**Task objective**
In the lines below, count those containing the word "callees" and give the number alone.

**Records to use**
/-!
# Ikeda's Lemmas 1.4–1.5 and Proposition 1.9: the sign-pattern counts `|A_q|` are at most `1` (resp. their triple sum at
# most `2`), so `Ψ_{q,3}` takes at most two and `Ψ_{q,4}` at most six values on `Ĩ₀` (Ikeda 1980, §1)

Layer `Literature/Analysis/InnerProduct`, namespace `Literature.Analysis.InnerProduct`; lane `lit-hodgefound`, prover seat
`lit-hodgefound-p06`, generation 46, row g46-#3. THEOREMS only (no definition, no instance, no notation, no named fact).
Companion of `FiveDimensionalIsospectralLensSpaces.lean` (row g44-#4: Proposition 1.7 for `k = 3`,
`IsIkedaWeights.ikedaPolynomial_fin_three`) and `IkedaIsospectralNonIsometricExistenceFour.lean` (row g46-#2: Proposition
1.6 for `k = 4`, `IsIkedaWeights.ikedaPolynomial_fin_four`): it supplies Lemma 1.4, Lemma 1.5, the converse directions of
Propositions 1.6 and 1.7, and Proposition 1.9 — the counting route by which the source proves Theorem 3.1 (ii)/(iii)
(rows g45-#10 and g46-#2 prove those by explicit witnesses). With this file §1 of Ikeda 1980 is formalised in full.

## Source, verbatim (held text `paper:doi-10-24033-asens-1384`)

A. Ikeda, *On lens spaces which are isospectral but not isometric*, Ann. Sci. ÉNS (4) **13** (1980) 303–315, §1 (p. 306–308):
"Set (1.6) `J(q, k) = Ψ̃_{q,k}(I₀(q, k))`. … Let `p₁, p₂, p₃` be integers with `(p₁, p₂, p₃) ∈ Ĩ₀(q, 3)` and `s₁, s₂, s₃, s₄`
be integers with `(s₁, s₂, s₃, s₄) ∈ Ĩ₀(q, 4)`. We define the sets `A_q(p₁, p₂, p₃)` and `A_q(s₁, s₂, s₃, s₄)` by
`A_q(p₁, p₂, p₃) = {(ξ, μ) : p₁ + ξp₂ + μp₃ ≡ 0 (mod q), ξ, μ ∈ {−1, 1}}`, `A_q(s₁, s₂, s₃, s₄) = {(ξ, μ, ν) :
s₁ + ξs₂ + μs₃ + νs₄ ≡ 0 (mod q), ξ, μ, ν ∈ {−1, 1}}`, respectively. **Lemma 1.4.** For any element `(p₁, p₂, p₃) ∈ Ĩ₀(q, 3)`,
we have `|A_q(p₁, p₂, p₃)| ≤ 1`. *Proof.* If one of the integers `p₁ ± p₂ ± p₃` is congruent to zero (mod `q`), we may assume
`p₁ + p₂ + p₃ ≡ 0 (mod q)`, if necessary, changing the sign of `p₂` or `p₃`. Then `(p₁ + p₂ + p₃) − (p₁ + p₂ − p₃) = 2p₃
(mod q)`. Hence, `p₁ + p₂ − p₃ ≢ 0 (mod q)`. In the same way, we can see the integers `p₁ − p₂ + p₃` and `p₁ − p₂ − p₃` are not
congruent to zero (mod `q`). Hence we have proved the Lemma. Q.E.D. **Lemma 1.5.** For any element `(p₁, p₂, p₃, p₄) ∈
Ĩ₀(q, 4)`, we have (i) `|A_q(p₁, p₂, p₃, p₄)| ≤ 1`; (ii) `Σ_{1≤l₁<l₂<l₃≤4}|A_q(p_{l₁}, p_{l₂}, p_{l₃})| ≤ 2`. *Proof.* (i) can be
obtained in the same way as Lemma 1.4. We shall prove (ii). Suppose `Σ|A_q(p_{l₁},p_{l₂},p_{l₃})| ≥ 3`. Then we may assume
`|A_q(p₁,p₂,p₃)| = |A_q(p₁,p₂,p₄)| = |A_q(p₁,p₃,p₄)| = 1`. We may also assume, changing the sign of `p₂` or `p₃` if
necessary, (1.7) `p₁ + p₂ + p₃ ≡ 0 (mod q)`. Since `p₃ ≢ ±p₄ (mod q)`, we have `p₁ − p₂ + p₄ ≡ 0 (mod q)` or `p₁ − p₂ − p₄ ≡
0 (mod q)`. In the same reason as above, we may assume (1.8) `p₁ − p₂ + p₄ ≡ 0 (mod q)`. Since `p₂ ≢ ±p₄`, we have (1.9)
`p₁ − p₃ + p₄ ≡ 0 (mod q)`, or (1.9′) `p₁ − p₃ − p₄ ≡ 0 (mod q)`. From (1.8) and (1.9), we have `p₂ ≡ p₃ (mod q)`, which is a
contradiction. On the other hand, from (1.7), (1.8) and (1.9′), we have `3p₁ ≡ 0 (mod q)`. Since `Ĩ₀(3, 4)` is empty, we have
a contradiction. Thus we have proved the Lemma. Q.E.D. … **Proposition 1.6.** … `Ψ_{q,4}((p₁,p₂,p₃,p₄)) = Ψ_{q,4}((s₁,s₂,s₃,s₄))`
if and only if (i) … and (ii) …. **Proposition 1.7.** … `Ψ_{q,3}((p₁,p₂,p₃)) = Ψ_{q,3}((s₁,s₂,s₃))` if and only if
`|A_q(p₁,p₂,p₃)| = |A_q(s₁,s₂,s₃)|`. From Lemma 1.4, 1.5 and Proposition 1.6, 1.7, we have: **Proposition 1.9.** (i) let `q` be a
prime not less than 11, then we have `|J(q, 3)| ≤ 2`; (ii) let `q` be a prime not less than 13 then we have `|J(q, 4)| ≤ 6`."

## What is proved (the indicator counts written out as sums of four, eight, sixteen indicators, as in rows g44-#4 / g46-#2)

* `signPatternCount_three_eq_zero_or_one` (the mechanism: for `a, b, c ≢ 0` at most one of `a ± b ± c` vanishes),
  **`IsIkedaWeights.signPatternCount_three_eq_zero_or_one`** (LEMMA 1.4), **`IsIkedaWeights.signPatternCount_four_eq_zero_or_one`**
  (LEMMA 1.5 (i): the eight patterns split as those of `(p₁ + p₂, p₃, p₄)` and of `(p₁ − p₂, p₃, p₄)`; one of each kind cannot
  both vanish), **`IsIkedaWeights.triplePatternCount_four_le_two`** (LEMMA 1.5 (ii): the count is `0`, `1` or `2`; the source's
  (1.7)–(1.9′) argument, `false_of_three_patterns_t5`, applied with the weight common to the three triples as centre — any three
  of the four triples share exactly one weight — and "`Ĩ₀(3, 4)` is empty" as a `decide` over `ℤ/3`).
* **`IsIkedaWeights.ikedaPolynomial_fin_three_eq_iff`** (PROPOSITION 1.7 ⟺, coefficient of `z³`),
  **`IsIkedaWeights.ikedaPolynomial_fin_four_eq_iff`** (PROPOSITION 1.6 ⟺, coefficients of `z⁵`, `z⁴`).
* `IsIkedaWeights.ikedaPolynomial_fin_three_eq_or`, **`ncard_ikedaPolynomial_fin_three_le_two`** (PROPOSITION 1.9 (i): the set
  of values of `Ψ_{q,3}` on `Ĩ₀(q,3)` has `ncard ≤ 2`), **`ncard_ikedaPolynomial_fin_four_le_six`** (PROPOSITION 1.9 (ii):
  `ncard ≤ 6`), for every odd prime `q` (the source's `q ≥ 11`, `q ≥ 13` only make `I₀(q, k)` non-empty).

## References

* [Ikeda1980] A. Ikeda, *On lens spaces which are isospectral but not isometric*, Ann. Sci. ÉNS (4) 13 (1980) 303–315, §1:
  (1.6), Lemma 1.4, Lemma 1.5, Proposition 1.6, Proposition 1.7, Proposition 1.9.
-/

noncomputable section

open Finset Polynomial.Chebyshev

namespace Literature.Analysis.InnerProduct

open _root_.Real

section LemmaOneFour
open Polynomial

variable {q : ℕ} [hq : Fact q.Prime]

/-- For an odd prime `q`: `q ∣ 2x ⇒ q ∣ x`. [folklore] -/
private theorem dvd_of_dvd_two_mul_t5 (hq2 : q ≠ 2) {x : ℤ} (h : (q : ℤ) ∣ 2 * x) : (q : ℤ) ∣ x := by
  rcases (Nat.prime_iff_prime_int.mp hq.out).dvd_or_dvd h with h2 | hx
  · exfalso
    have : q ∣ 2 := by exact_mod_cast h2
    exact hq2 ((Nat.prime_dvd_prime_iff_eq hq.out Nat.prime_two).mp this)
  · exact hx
--
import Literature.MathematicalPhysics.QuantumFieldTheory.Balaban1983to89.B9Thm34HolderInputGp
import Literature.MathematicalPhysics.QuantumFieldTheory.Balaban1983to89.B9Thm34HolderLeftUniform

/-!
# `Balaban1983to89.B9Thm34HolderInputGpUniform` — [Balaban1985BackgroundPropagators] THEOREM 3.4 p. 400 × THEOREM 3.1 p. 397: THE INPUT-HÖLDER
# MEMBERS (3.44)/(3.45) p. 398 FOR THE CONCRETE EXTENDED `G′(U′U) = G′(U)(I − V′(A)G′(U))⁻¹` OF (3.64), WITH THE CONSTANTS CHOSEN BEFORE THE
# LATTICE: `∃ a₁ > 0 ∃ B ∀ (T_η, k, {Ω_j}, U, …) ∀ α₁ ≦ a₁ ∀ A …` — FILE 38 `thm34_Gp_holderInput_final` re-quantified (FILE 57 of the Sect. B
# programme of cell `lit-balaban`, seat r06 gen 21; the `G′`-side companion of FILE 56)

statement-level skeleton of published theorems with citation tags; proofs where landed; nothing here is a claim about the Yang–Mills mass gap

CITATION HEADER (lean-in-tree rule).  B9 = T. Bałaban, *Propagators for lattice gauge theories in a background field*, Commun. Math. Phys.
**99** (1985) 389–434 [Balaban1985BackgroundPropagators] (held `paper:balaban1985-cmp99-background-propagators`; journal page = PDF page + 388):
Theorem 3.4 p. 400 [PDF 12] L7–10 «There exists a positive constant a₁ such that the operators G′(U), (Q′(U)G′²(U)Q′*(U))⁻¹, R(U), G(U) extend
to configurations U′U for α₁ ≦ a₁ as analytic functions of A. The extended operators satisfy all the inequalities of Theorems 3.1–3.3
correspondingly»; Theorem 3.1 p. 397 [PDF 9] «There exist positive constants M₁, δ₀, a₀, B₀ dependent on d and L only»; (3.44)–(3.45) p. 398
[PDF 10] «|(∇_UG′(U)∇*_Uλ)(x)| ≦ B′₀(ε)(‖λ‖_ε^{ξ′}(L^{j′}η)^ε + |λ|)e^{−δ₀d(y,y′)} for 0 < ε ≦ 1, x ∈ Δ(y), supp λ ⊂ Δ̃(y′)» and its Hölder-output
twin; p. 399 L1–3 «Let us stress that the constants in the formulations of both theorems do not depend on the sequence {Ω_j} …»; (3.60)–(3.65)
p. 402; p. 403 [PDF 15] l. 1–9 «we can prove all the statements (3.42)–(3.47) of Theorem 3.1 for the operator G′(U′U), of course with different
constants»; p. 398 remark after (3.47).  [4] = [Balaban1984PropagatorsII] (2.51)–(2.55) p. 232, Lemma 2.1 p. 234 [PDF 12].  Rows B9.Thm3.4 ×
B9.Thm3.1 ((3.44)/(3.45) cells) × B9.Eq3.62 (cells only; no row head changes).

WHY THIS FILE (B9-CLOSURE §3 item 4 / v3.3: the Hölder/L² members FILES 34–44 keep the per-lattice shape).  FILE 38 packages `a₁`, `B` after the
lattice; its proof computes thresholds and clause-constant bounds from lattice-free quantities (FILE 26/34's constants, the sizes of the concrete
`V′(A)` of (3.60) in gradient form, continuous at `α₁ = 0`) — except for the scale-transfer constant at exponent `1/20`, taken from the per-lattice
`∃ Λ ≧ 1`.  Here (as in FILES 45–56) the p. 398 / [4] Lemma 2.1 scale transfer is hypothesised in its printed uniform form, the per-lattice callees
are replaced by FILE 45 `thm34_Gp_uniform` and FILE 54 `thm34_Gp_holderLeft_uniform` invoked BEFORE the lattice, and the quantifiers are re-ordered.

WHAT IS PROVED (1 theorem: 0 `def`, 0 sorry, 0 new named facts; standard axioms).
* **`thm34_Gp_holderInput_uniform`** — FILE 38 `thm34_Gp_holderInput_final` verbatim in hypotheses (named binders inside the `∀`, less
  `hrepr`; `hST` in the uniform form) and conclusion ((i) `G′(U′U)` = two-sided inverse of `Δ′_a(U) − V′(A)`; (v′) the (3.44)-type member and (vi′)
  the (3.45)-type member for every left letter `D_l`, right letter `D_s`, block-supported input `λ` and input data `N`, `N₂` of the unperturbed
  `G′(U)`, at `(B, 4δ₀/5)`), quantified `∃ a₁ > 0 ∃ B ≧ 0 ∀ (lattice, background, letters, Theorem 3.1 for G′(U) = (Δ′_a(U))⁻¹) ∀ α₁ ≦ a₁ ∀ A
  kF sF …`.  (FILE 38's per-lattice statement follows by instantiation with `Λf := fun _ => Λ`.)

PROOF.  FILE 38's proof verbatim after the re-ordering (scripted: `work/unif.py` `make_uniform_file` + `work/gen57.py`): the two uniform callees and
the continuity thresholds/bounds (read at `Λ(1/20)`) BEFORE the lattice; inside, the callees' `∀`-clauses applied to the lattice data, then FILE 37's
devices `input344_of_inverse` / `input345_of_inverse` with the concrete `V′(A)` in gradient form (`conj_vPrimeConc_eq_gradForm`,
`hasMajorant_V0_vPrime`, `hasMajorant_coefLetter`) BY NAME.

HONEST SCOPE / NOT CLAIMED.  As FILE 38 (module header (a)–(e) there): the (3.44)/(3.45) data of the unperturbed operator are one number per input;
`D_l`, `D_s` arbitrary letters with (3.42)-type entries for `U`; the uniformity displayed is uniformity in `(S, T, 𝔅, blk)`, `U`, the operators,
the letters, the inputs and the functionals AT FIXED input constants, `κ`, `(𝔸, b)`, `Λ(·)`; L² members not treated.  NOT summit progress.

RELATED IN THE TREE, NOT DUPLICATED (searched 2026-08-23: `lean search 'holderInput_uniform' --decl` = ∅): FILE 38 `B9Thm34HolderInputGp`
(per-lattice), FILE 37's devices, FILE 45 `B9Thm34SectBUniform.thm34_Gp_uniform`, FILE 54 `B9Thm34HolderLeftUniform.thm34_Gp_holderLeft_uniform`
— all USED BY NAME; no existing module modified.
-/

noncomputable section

**Output of the exercise**
3